■ **About this exercise**
Here is the task for the records below: repeat exactly the lines from the one with "B, H_f (G_f" to the one with "with background, Bałaban's", both included, and nothing else.

Start of Material for this task

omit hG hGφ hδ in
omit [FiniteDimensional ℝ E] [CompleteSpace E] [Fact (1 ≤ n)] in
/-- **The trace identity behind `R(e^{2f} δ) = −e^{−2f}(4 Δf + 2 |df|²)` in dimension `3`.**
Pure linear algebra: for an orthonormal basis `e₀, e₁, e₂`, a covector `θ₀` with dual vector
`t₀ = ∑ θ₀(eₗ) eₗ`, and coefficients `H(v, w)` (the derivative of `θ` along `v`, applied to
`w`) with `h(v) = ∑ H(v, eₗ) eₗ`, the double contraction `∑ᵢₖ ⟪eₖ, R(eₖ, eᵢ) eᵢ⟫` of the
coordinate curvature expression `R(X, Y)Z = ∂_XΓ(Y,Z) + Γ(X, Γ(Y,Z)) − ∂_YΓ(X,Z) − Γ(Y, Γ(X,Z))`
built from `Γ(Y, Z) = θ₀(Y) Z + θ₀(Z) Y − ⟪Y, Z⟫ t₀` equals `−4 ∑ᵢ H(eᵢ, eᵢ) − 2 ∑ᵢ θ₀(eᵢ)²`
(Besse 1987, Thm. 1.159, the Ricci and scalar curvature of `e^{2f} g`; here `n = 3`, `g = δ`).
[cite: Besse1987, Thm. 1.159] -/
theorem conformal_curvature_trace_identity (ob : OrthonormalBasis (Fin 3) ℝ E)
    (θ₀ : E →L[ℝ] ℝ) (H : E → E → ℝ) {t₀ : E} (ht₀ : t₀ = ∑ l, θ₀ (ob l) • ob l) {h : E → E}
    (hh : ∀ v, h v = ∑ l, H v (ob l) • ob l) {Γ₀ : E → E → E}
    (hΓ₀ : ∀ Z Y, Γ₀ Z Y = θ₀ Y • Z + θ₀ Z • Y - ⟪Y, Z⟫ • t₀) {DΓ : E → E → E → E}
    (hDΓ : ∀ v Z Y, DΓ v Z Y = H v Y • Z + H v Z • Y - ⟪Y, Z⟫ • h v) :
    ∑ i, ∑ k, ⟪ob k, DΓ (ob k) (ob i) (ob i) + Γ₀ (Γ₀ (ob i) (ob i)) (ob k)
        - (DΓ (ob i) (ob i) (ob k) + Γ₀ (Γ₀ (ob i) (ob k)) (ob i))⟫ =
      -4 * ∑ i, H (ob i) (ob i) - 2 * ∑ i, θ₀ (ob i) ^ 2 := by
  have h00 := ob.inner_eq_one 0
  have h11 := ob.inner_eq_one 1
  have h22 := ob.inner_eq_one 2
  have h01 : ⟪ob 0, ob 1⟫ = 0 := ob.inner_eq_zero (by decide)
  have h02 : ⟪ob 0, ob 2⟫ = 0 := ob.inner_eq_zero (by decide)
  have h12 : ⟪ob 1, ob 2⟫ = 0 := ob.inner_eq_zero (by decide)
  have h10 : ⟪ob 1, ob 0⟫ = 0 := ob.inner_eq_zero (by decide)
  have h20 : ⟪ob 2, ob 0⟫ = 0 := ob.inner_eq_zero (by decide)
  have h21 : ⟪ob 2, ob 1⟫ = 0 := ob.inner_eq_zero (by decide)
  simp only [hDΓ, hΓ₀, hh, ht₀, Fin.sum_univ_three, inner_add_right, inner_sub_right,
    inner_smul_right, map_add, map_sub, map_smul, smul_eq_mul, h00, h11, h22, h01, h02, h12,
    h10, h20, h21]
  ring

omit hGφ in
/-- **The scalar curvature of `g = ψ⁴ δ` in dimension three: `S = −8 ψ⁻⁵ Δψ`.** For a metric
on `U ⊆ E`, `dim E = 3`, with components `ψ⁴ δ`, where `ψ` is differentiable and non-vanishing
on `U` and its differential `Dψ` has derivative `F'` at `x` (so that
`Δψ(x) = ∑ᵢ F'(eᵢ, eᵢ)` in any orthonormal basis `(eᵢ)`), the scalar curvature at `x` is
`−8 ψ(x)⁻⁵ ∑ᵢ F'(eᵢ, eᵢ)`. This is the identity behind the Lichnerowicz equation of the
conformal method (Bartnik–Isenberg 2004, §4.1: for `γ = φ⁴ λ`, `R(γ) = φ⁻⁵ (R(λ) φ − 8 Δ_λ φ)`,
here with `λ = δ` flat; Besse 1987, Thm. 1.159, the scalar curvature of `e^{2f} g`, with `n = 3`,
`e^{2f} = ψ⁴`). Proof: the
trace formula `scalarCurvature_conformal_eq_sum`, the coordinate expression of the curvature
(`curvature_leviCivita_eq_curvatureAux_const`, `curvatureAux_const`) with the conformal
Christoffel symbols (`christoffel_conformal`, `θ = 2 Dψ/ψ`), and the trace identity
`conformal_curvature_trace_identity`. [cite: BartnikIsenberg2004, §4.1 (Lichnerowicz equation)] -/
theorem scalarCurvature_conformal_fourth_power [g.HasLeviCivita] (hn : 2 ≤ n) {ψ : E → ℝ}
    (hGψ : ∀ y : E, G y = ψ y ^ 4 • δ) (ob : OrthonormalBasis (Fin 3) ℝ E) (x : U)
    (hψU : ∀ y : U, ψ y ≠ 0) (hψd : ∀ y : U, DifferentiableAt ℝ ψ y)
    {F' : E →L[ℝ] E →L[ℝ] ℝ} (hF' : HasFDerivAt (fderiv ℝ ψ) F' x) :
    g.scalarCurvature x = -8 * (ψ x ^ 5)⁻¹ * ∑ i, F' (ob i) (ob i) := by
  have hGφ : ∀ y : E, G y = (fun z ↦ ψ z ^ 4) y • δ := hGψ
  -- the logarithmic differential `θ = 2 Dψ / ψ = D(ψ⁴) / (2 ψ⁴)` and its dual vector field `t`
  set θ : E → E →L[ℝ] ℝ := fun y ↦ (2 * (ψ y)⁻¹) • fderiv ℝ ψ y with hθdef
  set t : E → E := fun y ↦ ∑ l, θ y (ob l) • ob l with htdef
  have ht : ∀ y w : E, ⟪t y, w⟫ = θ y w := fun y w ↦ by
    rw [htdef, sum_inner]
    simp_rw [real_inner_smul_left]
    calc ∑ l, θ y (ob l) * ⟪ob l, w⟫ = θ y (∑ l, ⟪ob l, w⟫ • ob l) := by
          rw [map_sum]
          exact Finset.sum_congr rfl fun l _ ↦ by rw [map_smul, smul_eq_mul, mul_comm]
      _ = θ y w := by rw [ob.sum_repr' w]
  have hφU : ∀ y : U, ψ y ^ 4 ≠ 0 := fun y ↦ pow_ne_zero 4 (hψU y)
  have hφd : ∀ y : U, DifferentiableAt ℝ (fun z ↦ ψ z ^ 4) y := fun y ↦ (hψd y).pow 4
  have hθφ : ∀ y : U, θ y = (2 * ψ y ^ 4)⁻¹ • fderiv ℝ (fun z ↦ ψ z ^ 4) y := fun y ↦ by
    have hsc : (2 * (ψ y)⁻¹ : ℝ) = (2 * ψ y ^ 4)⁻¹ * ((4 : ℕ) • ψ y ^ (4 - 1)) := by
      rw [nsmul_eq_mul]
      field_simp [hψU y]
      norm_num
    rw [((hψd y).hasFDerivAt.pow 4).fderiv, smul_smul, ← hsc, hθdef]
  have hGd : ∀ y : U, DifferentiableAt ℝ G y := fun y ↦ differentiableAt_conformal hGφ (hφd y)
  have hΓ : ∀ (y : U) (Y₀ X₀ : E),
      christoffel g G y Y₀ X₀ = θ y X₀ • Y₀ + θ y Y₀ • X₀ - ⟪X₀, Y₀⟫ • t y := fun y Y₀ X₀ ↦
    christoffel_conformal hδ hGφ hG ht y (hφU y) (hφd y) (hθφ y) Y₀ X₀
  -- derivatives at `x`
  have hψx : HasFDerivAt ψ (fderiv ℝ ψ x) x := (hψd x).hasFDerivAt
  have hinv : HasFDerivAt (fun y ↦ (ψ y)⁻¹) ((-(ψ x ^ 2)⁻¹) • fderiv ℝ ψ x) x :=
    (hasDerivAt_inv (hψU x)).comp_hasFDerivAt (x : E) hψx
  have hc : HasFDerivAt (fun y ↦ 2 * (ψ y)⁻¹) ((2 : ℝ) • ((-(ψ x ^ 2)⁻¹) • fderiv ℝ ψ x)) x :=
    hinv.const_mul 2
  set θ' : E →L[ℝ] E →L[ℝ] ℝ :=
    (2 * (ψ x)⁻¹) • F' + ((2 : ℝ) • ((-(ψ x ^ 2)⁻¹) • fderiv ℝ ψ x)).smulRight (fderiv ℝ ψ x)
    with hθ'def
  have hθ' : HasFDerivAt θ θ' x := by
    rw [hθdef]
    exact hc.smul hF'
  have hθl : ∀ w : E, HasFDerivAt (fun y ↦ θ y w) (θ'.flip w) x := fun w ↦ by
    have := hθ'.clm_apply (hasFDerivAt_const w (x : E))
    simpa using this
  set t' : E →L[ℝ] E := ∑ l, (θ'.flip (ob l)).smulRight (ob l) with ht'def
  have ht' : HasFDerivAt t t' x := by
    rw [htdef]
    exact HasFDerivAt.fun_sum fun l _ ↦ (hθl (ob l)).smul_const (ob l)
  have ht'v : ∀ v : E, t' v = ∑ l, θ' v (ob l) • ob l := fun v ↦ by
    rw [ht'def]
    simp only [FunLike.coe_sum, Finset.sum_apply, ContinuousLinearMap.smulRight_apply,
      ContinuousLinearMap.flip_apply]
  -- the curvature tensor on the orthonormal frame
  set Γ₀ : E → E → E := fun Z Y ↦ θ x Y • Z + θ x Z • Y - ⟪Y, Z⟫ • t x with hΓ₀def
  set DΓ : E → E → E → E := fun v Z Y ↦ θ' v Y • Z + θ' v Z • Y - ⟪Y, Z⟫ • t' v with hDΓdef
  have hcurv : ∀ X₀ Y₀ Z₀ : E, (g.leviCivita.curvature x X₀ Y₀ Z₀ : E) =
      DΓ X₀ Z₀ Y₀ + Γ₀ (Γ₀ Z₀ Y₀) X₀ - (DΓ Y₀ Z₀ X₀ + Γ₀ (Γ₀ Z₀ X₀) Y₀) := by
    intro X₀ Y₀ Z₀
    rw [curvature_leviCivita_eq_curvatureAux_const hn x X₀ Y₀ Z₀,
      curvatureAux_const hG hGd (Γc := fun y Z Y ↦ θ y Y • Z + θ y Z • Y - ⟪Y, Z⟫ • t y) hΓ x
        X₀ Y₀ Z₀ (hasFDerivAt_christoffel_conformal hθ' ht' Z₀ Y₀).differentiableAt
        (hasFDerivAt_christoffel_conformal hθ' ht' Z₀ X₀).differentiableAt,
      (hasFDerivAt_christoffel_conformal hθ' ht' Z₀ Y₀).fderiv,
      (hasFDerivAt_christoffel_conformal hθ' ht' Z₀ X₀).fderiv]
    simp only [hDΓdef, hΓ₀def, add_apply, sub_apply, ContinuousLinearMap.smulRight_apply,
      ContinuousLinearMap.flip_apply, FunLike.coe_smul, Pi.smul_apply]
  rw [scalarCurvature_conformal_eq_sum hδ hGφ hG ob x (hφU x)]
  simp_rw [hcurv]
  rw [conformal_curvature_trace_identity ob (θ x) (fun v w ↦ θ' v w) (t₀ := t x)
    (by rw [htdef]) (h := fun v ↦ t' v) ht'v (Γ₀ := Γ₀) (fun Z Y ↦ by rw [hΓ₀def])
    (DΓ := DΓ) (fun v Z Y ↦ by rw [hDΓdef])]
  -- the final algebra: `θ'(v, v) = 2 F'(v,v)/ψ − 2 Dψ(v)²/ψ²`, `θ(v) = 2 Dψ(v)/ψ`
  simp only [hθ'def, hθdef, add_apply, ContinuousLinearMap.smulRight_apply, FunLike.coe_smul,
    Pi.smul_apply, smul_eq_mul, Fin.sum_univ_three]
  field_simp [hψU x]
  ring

End of Material for this task
Start of Material for this task

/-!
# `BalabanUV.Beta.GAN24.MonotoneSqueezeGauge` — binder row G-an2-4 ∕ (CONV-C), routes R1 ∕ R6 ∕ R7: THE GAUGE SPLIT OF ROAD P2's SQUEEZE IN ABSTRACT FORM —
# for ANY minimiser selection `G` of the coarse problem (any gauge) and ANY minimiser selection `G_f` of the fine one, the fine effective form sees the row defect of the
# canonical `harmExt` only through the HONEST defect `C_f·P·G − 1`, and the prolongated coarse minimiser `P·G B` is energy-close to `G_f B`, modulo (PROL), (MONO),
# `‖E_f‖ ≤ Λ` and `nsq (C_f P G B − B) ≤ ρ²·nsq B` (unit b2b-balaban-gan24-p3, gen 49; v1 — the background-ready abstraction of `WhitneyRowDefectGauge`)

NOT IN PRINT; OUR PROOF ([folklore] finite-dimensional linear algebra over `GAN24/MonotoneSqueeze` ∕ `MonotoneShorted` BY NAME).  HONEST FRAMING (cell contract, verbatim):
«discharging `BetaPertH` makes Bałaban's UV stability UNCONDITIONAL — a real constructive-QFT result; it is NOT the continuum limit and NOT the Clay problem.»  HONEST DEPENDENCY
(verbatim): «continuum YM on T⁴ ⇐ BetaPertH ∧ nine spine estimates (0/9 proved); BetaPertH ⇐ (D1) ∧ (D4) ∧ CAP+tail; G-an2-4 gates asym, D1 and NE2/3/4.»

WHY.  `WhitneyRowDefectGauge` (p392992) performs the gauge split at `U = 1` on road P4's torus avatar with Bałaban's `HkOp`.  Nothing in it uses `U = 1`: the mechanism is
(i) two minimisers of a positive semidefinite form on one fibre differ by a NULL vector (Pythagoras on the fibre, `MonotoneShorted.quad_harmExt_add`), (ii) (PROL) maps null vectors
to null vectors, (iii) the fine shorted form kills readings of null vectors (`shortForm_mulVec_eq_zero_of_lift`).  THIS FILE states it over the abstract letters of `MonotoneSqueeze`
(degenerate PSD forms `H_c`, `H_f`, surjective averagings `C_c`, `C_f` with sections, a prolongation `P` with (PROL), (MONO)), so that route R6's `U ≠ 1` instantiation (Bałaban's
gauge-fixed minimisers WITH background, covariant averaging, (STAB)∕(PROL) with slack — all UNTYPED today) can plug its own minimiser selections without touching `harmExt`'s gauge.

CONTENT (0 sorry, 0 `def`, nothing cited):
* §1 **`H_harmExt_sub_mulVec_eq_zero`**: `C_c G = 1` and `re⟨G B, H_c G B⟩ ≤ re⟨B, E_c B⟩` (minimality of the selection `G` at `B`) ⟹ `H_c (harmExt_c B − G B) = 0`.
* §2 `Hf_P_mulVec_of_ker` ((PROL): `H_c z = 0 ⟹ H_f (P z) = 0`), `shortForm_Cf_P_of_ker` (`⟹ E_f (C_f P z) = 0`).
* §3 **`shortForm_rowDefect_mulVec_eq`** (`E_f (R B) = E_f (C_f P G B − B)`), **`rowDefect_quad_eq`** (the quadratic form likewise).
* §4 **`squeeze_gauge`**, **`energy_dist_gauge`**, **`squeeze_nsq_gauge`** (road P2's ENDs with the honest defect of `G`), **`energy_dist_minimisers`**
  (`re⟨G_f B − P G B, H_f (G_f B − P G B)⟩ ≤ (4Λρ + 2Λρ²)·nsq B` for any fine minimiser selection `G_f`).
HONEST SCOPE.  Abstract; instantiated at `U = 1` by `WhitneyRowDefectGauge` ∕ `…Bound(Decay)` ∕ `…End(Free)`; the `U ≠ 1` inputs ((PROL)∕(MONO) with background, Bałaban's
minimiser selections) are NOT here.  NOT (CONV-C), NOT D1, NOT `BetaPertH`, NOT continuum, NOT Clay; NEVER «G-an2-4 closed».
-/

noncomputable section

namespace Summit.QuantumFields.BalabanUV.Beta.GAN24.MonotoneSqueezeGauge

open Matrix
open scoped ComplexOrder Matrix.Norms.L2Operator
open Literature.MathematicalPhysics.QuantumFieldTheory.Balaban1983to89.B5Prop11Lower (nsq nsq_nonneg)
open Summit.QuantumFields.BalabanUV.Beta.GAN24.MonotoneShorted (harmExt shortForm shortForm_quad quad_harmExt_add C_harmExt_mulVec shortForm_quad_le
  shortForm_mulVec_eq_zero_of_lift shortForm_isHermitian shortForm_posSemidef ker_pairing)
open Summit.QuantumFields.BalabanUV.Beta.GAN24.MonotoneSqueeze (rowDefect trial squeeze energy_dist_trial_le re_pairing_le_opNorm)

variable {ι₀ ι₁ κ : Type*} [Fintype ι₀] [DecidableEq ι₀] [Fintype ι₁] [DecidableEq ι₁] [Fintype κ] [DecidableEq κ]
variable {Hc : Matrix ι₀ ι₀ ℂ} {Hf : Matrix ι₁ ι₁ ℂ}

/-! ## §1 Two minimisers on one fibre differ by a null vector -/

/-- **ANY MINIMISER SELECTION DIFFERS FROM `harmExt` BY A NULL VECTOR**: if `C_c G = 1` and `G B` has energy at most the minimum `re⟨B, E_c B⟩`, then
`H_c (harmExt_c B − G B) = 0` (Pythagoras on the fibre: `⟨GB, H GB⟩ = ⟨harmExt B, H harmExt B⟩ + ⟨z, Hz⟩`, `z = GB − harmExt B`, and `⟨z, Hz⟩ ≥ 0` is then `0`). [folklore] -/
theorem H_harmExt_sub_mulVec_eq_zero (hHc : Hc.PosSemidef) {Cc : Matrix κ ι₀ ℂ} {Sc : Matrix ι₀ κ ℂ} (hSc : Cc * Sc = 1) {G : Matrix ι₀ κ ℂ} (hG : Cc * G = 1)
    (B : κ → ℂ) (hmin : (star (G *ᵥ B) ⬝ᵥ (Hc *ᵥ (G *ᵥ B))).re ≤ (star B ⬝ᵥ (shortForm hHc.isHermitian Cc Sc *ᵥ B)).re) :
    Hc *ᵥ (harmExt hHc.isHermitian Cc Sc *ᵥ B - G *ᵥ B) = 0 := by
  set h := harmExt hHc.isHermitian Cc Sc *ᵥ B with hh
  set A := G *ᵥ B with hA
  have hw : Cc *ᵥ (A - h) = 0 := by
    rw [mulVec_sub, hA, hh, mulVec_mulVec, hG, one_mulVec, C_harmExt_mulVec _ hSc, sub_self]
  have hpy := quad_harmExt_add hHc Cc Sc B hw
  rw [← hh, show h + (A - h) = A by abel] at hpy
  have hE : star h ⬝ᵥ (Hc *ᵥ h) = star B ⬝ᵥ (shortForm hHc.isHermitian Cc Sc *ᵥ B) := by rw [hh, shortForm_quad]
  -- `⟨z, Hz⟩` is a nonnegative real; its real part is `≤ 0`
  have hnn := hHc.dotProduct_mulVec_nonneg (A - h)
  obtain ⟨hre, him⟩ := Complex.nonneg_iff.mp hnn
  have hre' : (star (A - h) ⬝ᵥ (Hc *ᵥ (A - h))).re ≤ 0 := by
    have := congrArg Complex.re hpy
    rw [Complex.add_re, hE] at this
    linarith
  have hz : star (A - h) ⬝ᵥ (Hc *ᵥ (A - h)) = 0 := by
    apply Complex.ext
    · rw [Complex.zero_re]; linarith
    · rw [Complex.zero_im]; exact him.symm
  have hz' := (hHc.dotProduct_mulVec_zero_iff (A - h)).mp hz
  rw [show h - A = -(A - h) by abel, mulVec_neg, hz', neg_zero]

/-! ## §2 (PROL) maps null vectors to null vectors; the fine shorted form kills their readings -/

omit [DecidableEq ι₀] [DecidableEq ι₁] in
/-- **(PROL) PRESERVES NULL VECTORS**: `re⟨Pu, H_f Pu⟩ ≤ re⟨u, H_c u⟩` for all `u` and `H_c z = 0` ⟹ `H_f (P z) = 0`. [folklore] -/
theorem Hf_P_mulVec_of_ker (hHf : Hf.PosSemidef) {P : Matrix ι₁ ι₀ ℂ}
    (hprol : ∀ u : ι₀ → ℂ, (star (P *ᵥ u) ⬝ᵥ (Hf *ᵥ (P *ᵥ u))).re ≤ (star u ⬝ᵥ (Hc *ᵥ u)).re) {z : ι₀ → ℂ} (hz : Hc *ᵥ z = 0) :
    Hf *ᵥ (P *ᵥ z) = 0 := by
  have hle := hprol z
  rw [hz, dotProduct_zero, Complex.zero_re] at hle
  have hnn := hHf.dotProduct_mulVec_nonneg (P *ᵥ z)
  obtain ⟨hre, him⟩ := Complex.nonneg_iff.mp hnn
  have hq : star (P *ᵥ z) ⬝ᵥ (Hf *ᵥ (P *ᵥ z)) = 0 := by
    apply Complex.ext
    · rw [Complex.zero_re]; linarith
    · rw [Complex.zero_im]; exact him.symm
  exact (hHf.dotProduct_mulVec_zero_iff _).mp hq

End of Material for this task

■ **Problem solution**
  (`re⟨G_f B − P G B, H_f (G_f B − P G B)⟩ ≤ (4Λρ + 2Λρ²)·nsq B` for any fine minimiser selection `G_f`).
HONEST SCOPE.  Abstract; instantiated at `U = 1` by `WhitneyRowDefectGauge` ∕ `…Bound(Decay)` ∕ `…End(Free)`; the `U ≠ 1` inputs ((PROL)∕(MONO) with background, Bałaban's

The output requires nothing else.